import Mathlib
import Summits.CriticalPhenomena.Ising3DConformalLimit.Theses.HarmonicMomentsIsotropy
import Summits.CriticalPhenomena.Ising3DConformalLimit.Theorems.HarmonicMomentsIsotropyHarmonicDilution
import Summits.CriticalPhenomena.Ising3DConformalLimit.Theorems.HarmonicMomentsIsotropyHarmonicDilutionSymmetric
import Literature.Probability.LatticeModels.MessagerMiracleSoleFree
import HarnessLib

/-!
# Route HarmonicMomentsIsotropy — Reynolds reduction of `HarmonicDilution` to invariant harmonics

Item `stmt-CriticalPhenomena-6034` (`HarmonicDilution`): every anisotropy ratio
`a_{Y,m}(β) = k_{Y,m}(β)/M_{n+2m}(β)`, `k_{Y,m}(β) = ∑_x Y(x)|x|^{2m}⟨σ₀σ_x⟩^∅_β` on `ℤ³`, of a
harmonic homogeneous `Y` of degree `n ≥ 1` tends to `0` as `β ↑ β_c(3)` (open: the CPRV
prediction).  The symmetric-sector file shows `k_{Y,m} ≡ 0` when the hyperoctahedral
symmetrisation of `Y` vanishes and reduces the item to even `n ≥ 4`.  This file proves the
complementary, sharper reduction (unconditionally):

* `harmonicDilution_iff_invariant`: `HarmonicDilution` is EQUIVALENT to its restriction to the
  harmonic homogeneous `Y` of even degree `n ≥ 4` that are INVARIANT under all `48` signed
  coordinate permutations `g = (π, ε) ∈ B₃ = S₃ ⋉ {±1}³`, `Y(g v) = Y(v)`, `(g v)ᵢ = εᵢ v_{π⁻¹ i}` —
  i.e. to the cubic harmonics proper (`K₄`; one line each in degrees `6, 8, 10`; …).

Mechanism (the Reynolds operator).  `B₃` acts on `ℝ[X₀,X₁,X₂]` by the algebra maps
`Xᵢ ↦ εᵢ X_{π⁻¹ i}` (`MvPolynomial.aeval`), with `(Y ∘ g)(v) = Y(g v)` (`eval_signedPermAct`);
the action preserves homogeneity (`isHomogeneous_signedPermAct`) and satisfies the chain rule
`∂ᵢ(Y ∘ g) = ε_{πi} (∂_{πi} Y) ∘ g` (`pderiv_signedPermAct`, by induction on `Y`), hence commutes
with the Laplacian (`laplacian_signedPermAct`: `Y ∘ g` is harmonic when `Y` is).  The Reynolds
polynomial `R Y = ∑_g Y ∘ g` is invariant (`eval_reynolds_signedPerm`, two reindexings of the
wreath product, `signedPermAct_comp`), and below `β_c` its moments are `k_{R Y,m} = 48 k_{Y,m}`
(`harmonicMoment_reynolds`: each transformed moment equals `k_{Y,m}` by the lattice symmetry of
`|x|` and of `⟨σ₀σ_x⟩^∅_β`, `twoPointFree_signedPerm`, and summability below `β_c`,
`summable_polyMoment`).  So `a_{Y,m} = a_{R Y,m}/48` on `(0, β_c)` and the invariant case implies
the general one.

Also here (used by the quartic file): `summable_polyMoment` (summability of
`x ↦ Y(x)|x|^{2m}G_β(x)` for `0 ≤ β < β_c`, from exponential decay) and `card_signedPerm_three`
(`|B₃| = 48`).
-/

namespace Summit.CriticalPhenomena.Ising3DConformalLimit.Theorems

open Filter Topology Set
open Literature.Probability.LatticeModels
open Summit.CriticalPhenomena.Ising3DConformalLimit.Theses.HarmonicMomentsIsotropy

/-! ### Two utilities: summable polynomial moments, `|B₃| = 48` -/

/-- Summability of `x ↦ Y(x)|x|^{2m}⟨σ₀σ_x⟩^∅_β` for `0 ≤ β < β_c` and homogeneous `Y`. -/
theorem summable_polyMoment {β : ℝ} (hβ : 0 ≤ β) (hβc : β < criticalBeta 3)
    (Y : MvPolynomial (Fin 3) ℝ) {n : ℕ} (hY : Y.IsHomogeneous n) (m : ℕ) :
    Summable fun x : Site 3 => MvPolynomial.eval (fun i => ((x i : ℤ) : ℝ)) Y *
      Real.sqrt (∑ j, ((x j : ℤ) : ℝ) ^ 2) ^ (2 * m) * twoPointFree 3 β x := by
  set CY : ℝ := ∑ d ∈ Y.support, |Y.coeff d| with hCY
  have hG0 : ∀ x, 0 ≤ twoPointFree 3 β x := fun x => twoPointFree_nonneg_of_nonneg (d := 3) hβ x
  have hgs : Summable fun x : Site 3 =>
      Real.sqrt (∑ j, ((x j : ℤ) : ℝ) ^ 2) ^ (n + 2 * m) * twoPointFree 3 β x :=
    summable_moment hβ hβc (n + 2 * m)
  refine (hgs.mul_left CY).of_norm_bounded (fun x => ?_)
  have hnE0 : 0 ≤ Real.sqrt (∑ j, ((x j : ℤ) : ℝ) ^ 2) := Real.sqrt_nonneg _
  have hev : |MvPolynomial.eval (fun i => ((x i : ℤ) : ℝ)) Y| ≤
      CY * Real.sqrt (∑ j, ((x j : ℤ) : ℝ) ^ 2) ^ n :=
    abs_eval_le_of_isHomogeneous Y hY _ (fun i => abs_coord_le_euclid x i)
  rw [Real.norm_eq_abs, abs_mul, abs_mul, abs_of_nonneg (hG0 x), abs_of_nonneg (pow_nonneg hnE0 _)]
  calc |MvPolynomial.eval (fun i => ((x i : ℤ) : ℝ)) Y| *
        Real.sqrt (∑ j, ((x j : ℤ) : ℝ) ^ 2) ^ (2 * m) * twoPointFree 3 β x
      ≤ CY * Real.sqrt (∑ j, ((x j : ℤ) : ℝ) ^ 2) ^ n *
          Real.sqrt (∑ j, ((x j : ℤ) : ℝ) ^ 2) ^ (2 * m) * twoPointFree 3 β x :=
        mul_le_mul_of_nonneg_right (mul_le_mul_of_nonneg_right hev (pow_nonneg hnE0 _)) (hG0 x)
    _ = CY * (Real.sqrt (∑ j, ((x j : ℤ) : ℝ) ^ 2) ^ (n + 2 * m) * twoPointFree 3 β x) := by
        rw [pow_add]; ring

/-- The hyperoctahedral group `B₃` (signed coordinate permutations) has `48` elements. -/
theorem card_signedPerm_three :
    (Finset.univ : Finset (Equiv.Perm (Fin 3) × (Fin 3 → ℤˣ))).card = 48 := by
  rw [Finset.card_univ, Fintype.card_prod, Fintype.card_perm, Fintype.card_fin]
  simp [Nat.factorial]

/-! ### The hyperoctahedral action on polynomials and the Reynolds reduction -/

/-- Evaluation of the transformed polynomial `Y ∘ g`, `g = (π, ε)` acting by
`Xᵢ ↦ εᵢ X_{π⁻¹ i}`: `(Y ∘ g)(v) = Y(g v)` with `(g v)ᵢ = εᵢ v_{π⁻¹ i}`. -/
theorem eval_signedPermAct (π : Equiv.Perm (Fin 3)) (ε : Fin 3 → ℤˣ)
    (Y : MvPolynomial (Fin 3) ℝ) (v : Fin 3 → ℝ) :
    MvPolynomial.eval v (MvPolynomial.aeval
      (fun i => MvPolynomial.C ((ε i : ℤ) : ℝ) * MvPolynomial.X (π.symm i)) Y) =
      MvPolynomial.eval (fun i => ((ε i : ℤ) : ℝ) * v (π.symm i)) Y := by
  rw [MvPolynomial.aeval_eq_bind₁]
  show MvPolynomial.eval₂Hom (RingHom.id ℝ) v (MvPolynomial.bind₁ _ Y) = _
  rw [MvPolynomial.eval₂Hom_bind₁]
  simp

/-- `Y ∘ g` is homogeneous of the same degree as `Y`. -/
theorem isHomogeneous_signedPermAct (π : Equiv.Perm (Fin 3)) (ε : Fin 3 → ℤˣ)
    {Y : MvPolynomial (Fin 3) ℝ} {n : ℕ} (hY : Y.IsHomogeneous n) :
    (MvPolynomial.aeval
      (fun i => MvPolynomial.C ((ε i : ℤ) : ℝ) * MvPolynomial.X (π.symm i)) Y).IsHomogeneous n := by
  have h := hY.aeval (fun i => MvPolynomial.C ((ε i : ℤ) : ℝ) * MvPolynomial.X (π.symm i))
    (fun i => (MvPolynomial.isHomogeneous_X ℝ (π.symm i)).C_mul _)
  rwa [one_mul] at h

/-- Chain rule for the action: `∂ᵢ (Y ∘ g) = ε_{π i} · (∂_{π i} Y) ∘ g`. -/
theorem pderiv_signedPermAct (π : Equiv.Perm (Fin 3)) (ε : Fin 3 → ℤˣ) (i : Fin 3)
    (Y : MvPolynomial (Fin 3) ℝ) :
    MvPolynomial.pderiv i (MvPolynomial.aeval
      (fun j => MvPolynomial.C ((ε j : ℤ) : ℝ) * MvPolynomial.X (π.symm j)) Y) =
      MvPolynomial.C ((ε (π i) : ℤ) : ℝ) * MvPolynomial.aeval
        (fun j => MvPolynomial.C ((ε j : ℤ) : ℝ) * MvPolynomial.X (π.symm j))
          (MvPolynomial.pderiv (π i) Y) := by
  induction Y using MvPolynomial.induction_on with
  | C a => simp [MvPolynomial.algebraMap_eq]
  | add p q hp hq => rw [map_add, map_add, hp, hq, map_add, map_add, mul_add]
  | mul_X p j hp =>
    by_cases hj : j = π i
    · subst hj
      simp only [map_mul, MvPolynomial.pderiv_mul, hp, MvPolynomial.aeval_X,
        Equiv.symm_apply_apply, MvPolynomial.pderiv_X_self, MvPolynomial.pderiv_C, zero_mul,
        zero_add, mul_one, map_add]
      ring
    · have h1 : π.symm j ≠ i := fun h => hj (by rw [← h, Equiv.apply_symm_apply])
      simp only [map_mul, MvPolynomial.pderiv_mul, hp, MvPolynomial.aeval_X,
        MvPolynomial.pderiv_X_of_ne h1, MvPolynomial.pderiv_X_of_ne hj, MvPolynomial.pderiv_C,
        zero_mul, add_zero, mul_zero, mul_assoc]

/-- The action commutes with the Laplacian up to the action: `Δ(Y ∘ g) = (ΔY) ∘ g`; in
particular `Y ∘ g` is harmonic when `Y` is. -/
theorem laplacian_signedPermAct (π : Equiv.Perm (Fin 3)) (ε : Fin 3 → ℤˣ)
    {Y : MvPolynomial (Fin 3) ℝ}
    (hΔ : ∑ i : Fin 3, MvPolynomial.pderiv i (MvPolynomial.pderiv i Y) = 0) :
    ∑ i : Fin 3, MvPolynomial.pderiv i (MvPolynomial.pderiv i (MvPolynomial.aeval
      (fun j => MvPolynomial.C ((ε j : ℤ) : ℝ) * MvPolynomial.X (π.symm j)) Y)) = 0 := by
  have hsq : ∀ i : Fin 3, (MvPolynomial.C ((ε (π i) : ℤ) : ℝ) : MvPolynomial (Fin 3) ℝ) *
      MvPolynomial.C ((ε (π i) : ℤ) : ℝ) = 1 := by
    intro i
    rw [← MvPolynomial.C_mul, ← Int.cast_mul, ← Units.val_mul, Int.units_mul_self, Units.val_one,
      Int.cast_one, MvPolynomial.C_1]
  have hterm : ∀ i : Fin 3, MvPolynomial.pderiv i (MvPolynomial.pderiv i (MvPolynomial.aeval
      (fun j => MvPolynomial.C ((ε j : ℤ) : ℝ) * MvPolynomial.X (π.symm j)) Y)) =
      MvPolynomial.aeval (fun j => MvPolynomial.C ((ε j : ℤ) : ℝ) * MvPolynomial.X (π.symm j))
        (MvPolynomial.pderiv (π i) (MvPolynomial.pderiv (π i) Y)) := by
    intro i
    rw [pderiv_signedPermAct, MvPolynomial.pderiv_C_mul, pderiv_signedPermAct, ← mul_assoc, hsq,
      one_mul]
  simp_rw [hterm]
  rw [← map_sum, Equiv.sum_comp π (fun j => MvPolynomial.pderiv j (MvPolynomial.pderiv j Y)), hΔ,
    map_zero]

/-- Composition of the actions on vectors: acting by `(π, ε)` after `(π', ε')` is acting by
`(π π', ε · (ε' ∘ π⁻¹))`. -/
theorem signedPermAct_comp (π π' : Equiv.Perm (Fin 3)) (ε ε' : Fin 3 → ℤˣ) (v : Fin 3 → ℝ) :
    (fun i => ((ε i : ℤ) : ℝ) * (fun j => ((ε' j : ℤ) : ℝ) * v (π'.symm j)) (π.symm i)) =
      fun i => (((ε * fun j => ε' (π.symm j)) i : ℤ) : ℝ) * v ((π * π').symm i) := by
  funext i
  simp only [Pi.mul_apply, Units.val_mul, Int.cast_mul, Equiv.Perm.mul_def, Equiv.symm_trans_apply]
  ring

/-- **Invariance of the Reynolds polynomial.**  `R Y = ∑_{g ∈ B₃} Y ∘ g` satisfies
`(R Y)(h v) = (R Y)(v)` for every signed coordinate permutation `h`. -/
theorem eval_reynolds_signedPerm (Y : MvPolynomial (Fin 3) ℝ) (π' : Equiv.Perm (Fin 3))
    (ε' : Fin 3 → ℤˣ) (v : Fin 3 → ℝ) :
    MvPolynomial.eval (fun i => ((ε' i : ℤ) : ℝ) * v (π'.symm i))
        (∑ g : Equiv.Perm (Fin 3) × (Fin 3 → ℤˣ), MvPolynomial.aeval
          (fun i => MvPolynomial.C ((g.2 i : ℤ) : ℝ) * MvPolynomial.X (g.1.symm i)) Y) =
      MvPolynomial.eval v
        (∑ g : Equiv.Perm (Fin 3) × (Fin 3 → ℤˣ), MvPolynomial.aeval
          (fun i => MvPolynomial.C ((g.2 i : ℤ) : ℝ) * MvPolynomial.X (g.1.symm i)) Y) := by
  rw [map_sum, map_sum]
  simp_rw [eval_signedPermAct]
  rw [Fintype.sum_prod_type, Fintype.sum_prod_type]
  simp only []
  -- reindex the sign sum for each `π`, then the permutation sum
  have hinner : ∀ π : Equiv.Perm (Fin 3),
      ∑ ε : Fin 3 → ℤˣ, MvPolynomial.eval
          (fun i => ((ε i : ℤ) : ℝ) * (fun j => ((ε' j : ℤ) : ℝ) * v (π'.symm j)) (π.symm i)) Y =
        ∑ ε : Fin 3 → ℤˣ, MvPolynomial.eval (fun i => ((ε i : ℤ) : ℝ) * v ((π * π').symm i)) Y := by
    intro π
    simp_rw [signedPermAct_comp]
    exact Equiv.sum_comp (Equiv.mulRight (fun j => ε' (π.symm j)))
      (fun ε : Fin 3 → ℤˣ => MvPolynomial.eval (fun i => ((ε i : ℤ) : ℝ) * v ((π * π').symm i)) Y)
  rw [Finset.sum_congr rfl fun π _ => hinner π]
  exact Equiv.sum_comp (Equiv.mulRight π')
    (fun π : Equiv.Perm (Fin 3) => ∑ ε : Fin 3 → ℤˣ,
      MvPolynomial.eval (fun i => ((ε i : ℤ) : ℝ) * v (π.symm i)) Y)

/-- **Moments of the Reynolds polynomial.**  For `0 ≤ β < β_c(3)` and homogeneous `Y`,
`k_{R Y,m}(β) = 48 · k_{Y,m}(β)` (each of the `48` transformed moments equals `k_{Y,m}` by the
lattice symmetry of `|x|` and of `⟨σ₀σ_x⟩^∅_β`). -/
theorem harmonicMoment_reynolds {β : ℝ} (hβ : 0 ≤ β) (hβc : β < criticalBeta 3)
    (Y : MvPolynomial (Fin 3) ℝ) {n : ℕ} (hY : Y.IsHomogeneous n) (m : ℕ) :
    ∑' x : Site 3, MvPolynomial.eval (fun i => ((x i : ℤ) : ℝ))
        (∑ g : Equiv.Perm (Fin 3) × (Fin 3 → ℤˣ), MvPolynomial.aeval
          (fun i => MvPolynomial.C ((g.2 i : ℤ) : ℝ) * MvPolynomial.X (g.1.symm i)) Y) *
        Real.sqrt (∑ j, ((x j : ℤ) : ℝ) ^ 2) ^ (2 * m) * twoPointFree 3 β x =
      48 * ∑' x : Site 3, MvPolynomial.eval (fun i => ((x i : ℤ) : ℝ)) Y *
        Real.sqrt (∑ j, ((x j : ℤ) : ℝ) ^ 2) ^ (2 * m) * twoPointFree 3 β x := by
  set nE : Site 3 → ℝ := fun x => Real.sqrt (∑ j, ((x j : ℤ) : ℝ) ^ 2) with hnE
  set f : Site 3 → ℝ := fun x => MvPolynomial.eval (fun i => ((x i : ℤ) : ℝ)) Y *
    nE x ^ (2 * m) * twoPointFree 3 β x with hf
  have hfs : Summable f := summable_polyMoment hβ hβc Y hY m
  set F : Equiv.Perm (Fin 3) × (Fin 3 → ℤˣ) → Site 3 → ℝ := fun g x =>
    MvPolynomial.eval (fun i => ((g.2 i : ℤ) : ℝ) * ((x (g.1.symm i) : ℤ) : ℝ)) Y *
      nE x ^ (2 * m) * twoPointFree 3 β x with hF
  have hpt : ∀ (g : Equiv.Perm (Fin 3) × (Fin 3 → ℤˣ)) (x : Site 3),
      f (Site.signedPerm g.1 g.2 x) = F g x := by
    intro g x
    have harg : (fun i => ((Site.signedPerm g.1 g.2 x i : ℤ) : ℝ)) =
        fun i => ((g.2 i : ℤ) : ℝ) * ((x (g.1.symm i) : ℤ) : ℝ) := by
      funext i
      rw [Site.signedPerm_apply, Int.cast_mul]
    simp only [hf, hF, hnE]
    rw [twoPointFree_signedPerm, euclid_signedPerm, harg]
  have hFs : ∀ g : Equiv.Perm (Fin 3) × (Fin 3 → ℤˣ), Summable (F g) := fun g =>
    ((Equiv.summable_iff (Site.signedPerm g.1 g.2)).2 hfs).congr (hpt g)
  have hinv : ∀ g : Equiv.Perm (Fin 3) × (Fin 3 → ℤˣ), ∑' x, F g x = ∑' x, f x := by
    intro g
    calc ∑' x, F g x = ∑' x, f (Site.signedPerm g.1 g.2 x) := tsum_congr fun x => (hpt g x).symm
      _ = ∑' x, f x := Equiv.tsum_eq _ _
  have hexp : ∀ x : Site 3, MvPolynomial.eval (fun i => ((x i : ℤ) : ℝ))
        (∑ g : Equiv.Perm (Fin 3) × (Fin 3 → ℤˣ), MvPolynomial.aeval
          (fun i => MvPolynomial.C ((g.2 i : ℤ) : ℝ) * MvPolynomial.X (g.1.symm i)) Y) *
        nE x ^ (2 * m) * twoPointFree 3 β x = ∑ g, F g x := by
    intro x
    rw [map_sum, Finset.sum_mul, Finset.sum_mul]
    refine Finset.sum_congr rfl fun g _ => ?_
    rw [eval_signedPermAct]
  rw [tsum_congr hexp, Summable.tsum_finsetSum (fun g _ => hFs g)]
  simp_rw [hinv]
  rw [Finset.sum_const, card_signedPerm_three, nsmul_eq_mul]
  norm_num

/-- **Reynolds reduction of the item.**  `HarmonicDilution` is equivalent to its restriction to
the `B₃`-INVARIANT harmonic homogeneous polynomials of even degree `n ≥ 4` (the cubic harmonics
proper: `K₄` in degree 4, one line each in degrees 6, 8, 10, a plane in degree 12, …): for a
general harmonic `Y`, `k_{Y,m} = k_{R Y,m}/48` with `R Y = ∑_{g ∈ B₃} Y ∘ g` invariant, harmonic and
homogeneous of the same degree. -/
theorem harmonicDilution_iff_invariant :
    HarmonicDilution ↔
      ∀ (n m : ℕ) (Y : MvPolynomial (Fin 3) ℝ), 4 ≤ n → Even n → Y.IsHomogeneous n →
        (∑ i : Fin 3, MvPolynomial.pderiv i (MvPolynomial.pderiv i Y)) = 0 →
        (∀ (π : Equiv.Perm (Fin 3)) (ε : Fin 3 → ℤˣ) (v : Fin 3 → ℝ),
          MvPolynomial.eval (fun i => ((ε i : ℤ) : ℝ) * v (π.symm i)) Y = MvPolynomial.eval v Y) →
        Tendsto (fun β => (∑' x : Site 3, MvPolynomial.eval (fun i => ((x i : ℤ) : ℝ)) Y *
              Real.sqrt (∑ i, ((x i : ℤ) : ℝ) ^ 2) ^ (2 * m) * twoPointFree 3 β x) /
            (∑' x : Site 3, Real.sqrt (∑ i, ((x i : ℤ) : ℝ) ^ 2) ^ (n + 2 * m) *
              twoPointFree 3 β x))
          (𝓝[<] criticalBeta 3) (𝓝 0) := by
  rw [harmonicDilution_iff_even_four_le]
  constructor
  · intro h n m Y hn he hY hΔ _
    exact h n m Y hn he hY hΔ
  · intro h n m Y hn he hY hΔ
    have hβc : 0 < criticalBeta 3 := criticalBeta_pos_holds (by norm_num)
    set R : MvPolynomial (Fin 3) ℝ := ∑ g : Equiv.Perm (Fin 3) × (Fin 3 → ℤˣ),
      MvPolynomial.aeval (fun i => MvPolynomial.C ((g.2 i : ℤ) : ℝ) * MvPolynomial.X (g.1.symm i)) Y
      with hR
    have hRhom : R.IsHomogeneous n :=
      MvPolynomial.IsHomogeneous.sum _ _ _ fun g _ => isHomogeneous_signedPermAct g.1 g.2 hY
    have hRΔ : ∑ i : Fin 3, MvPolynomial.pderiv i (MvPolynomial.pderiv i R) = 0 := by
      rw [hR]
      simp_rw [map_sum]
      rw [Finset.sum_comm]
      exact Finset.sum_eq_zero fun g _ => laplacian_signedPermAct g.1 g.2 hΔ
    have hRinv : ∀ (π : Equiv.Perm (Fin 3)) (ε : Fin 3 → ℤˣ) (v : Fin 3 → ℝ),
        MvPolynomial.eval (fun i => ((ε i : ℤ) : ℝ) * v (π.symm i)) R = MvPolynomial.eval v R :=
      fun π ε v => eval_reynolds_signedPerm Y π ε v
    have hlim := (h n m R hn he hRhom hRΔ hRinv).const_mul (1 / 48)
    rw [mul_zero] at hlim
    refine hlim.congr' ?_
    filter_upwards [Ioo_mem_nhdsLT hβc] with β hβ
    rw [hR, harmonicMoment_reynolds hβ.1.le hβ.2 Y hY m]
    ring

end Summit.CriticalPhenomena.Ising3DConformalLimit.Theorems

## Aim of the exercise
Show all lines from the data that contain "LatticeModels".

## Response to this task
import Literature.Probability.LatticeModels.MessagerMiracleSoleFree
open Literature.Probability.LatticeModels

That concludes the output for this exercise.